A. Proportions of trans-zeatin (transZ), dihydrozeatin (DHZ), cis-zeatin (cisZ) and N6-(Δ2-isopentenyl)adenine (iP) types expressed as a percentage of the total CK pool; B. Proportional distribution between transZ- and cisZ-type CKs; C. Proportions of bioactive forms (free bases and ribosides), N-glucosides (deactivation forms), O-glucosides (storage forms) and CK phosphates expressed as a percentage of the total CK pool. For details see S1 and S3 Tables.

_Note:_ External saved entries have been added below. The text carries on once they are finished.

/-- The logarithmic derivative of the odd-case correction `i cot(πs/2)` is `−π/sin(πs)`.
[folklore] -/
theorem logDeriv_I_mul_cot {s : ℂ} (hsin : Complex.sin (π * s / 2) ≠ 0)
    (hcos : Complex.cos (π * s / 2) ≠ 0) :
    logDeriv (fun z : ℂ => I * (Complex.cos (π * z / 2) / Complex.sin (π * z / 2))) s
      = -π / Complex.sin (π * s) := by
  have h1 : HasDerivAt (fun z : ℂ => π * z / 2) (π / 2) s := by
    simpa using ((hasDerivAt_id s).const_mul (π : ℂ)).div_const 2
  have hc : HasDerivAt (fun z : ℂ => Complex.cos (π * z / 2))
      (-Complex.sin (π * s / 2) * (π / 2)) s := by
    exact (Complex.hasDerivAt_cos (π * s / 2)).comp s h1
  have hs' : HasDerivAt (fun z : ℂ => Complex.sin (π * z / 2))
      (Complex.cos (π * s / 2) * (π / 2)) s := by
    exact (Complex.hasDerivAt_sin (π * s / 2)).comp s h1
  have hcot : HasDerivAt (fun z : ℂ => Complex.cos (π * z / 2) / Complex.sin (π * z / 2))
      ((-Complex.sin (π * s / 2) * (π / 2) * Complex.sin (π * s / 2)
        - Complex.cos (π * s / 2) * (Complex.cos (π * s / 2) * (π / 2)))
        / Complex.sin (π * s / 2) ^ 2) s := by
    exact hc.div hs' hsin
  rw [logDeriv_const_mul s I I_ne_zero, logDeriv_apply, hcot.deriv]
  have hN : -Complex.sin (π * s / 2) * (π / 2) * Complex.sin (π * s / 2)
        - Complex.cos (π * s / 2) * (Complex.cos (π * s / 2) * (π / 2)) = -(π / 2) := by
    linear_combination (-(π : ℂ) / 2) * Complex.sin_sq_add_cos_sq (π * s / 2)
  have hdup : Complex.sin (π * s) = 2 * Complex.sin (π * s / 2) * Complex.cos (π * s / 2) := by
    rw [← Complex.sin_two_mul]; congr 1; ring
  rw [hN, hdup]
  field_simp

https://doi.org/10.1371/journal.pone.0125411.g002

The bioactive CKs (especially free bases) and the O-glucosides were the most prevalent (Table 2 and S3 Table) making up most of the total CK pool in twenty-five species, usually contributing over 75% of the CK complement (Fig 2C). The CK ribosyl phosphates were also relatively common (with concentrations ranging from 0.90 pmol/g FW in Isothecium alopecuroides to 75.21 pmol/g FW in Polytrichastrum longisetum) and these CK ribosyl phosphates predominated in representatives of Porellaceae and Sphagnaceae families. The CK N-glucosides were present mostly at very low levels not exceeding 10% of the total CK pool. The proportional representation of CK N-glucoconjugates in the CK complement was generally higher in liverworts and Sphagnaceae family than in other mosses (Fig 2C).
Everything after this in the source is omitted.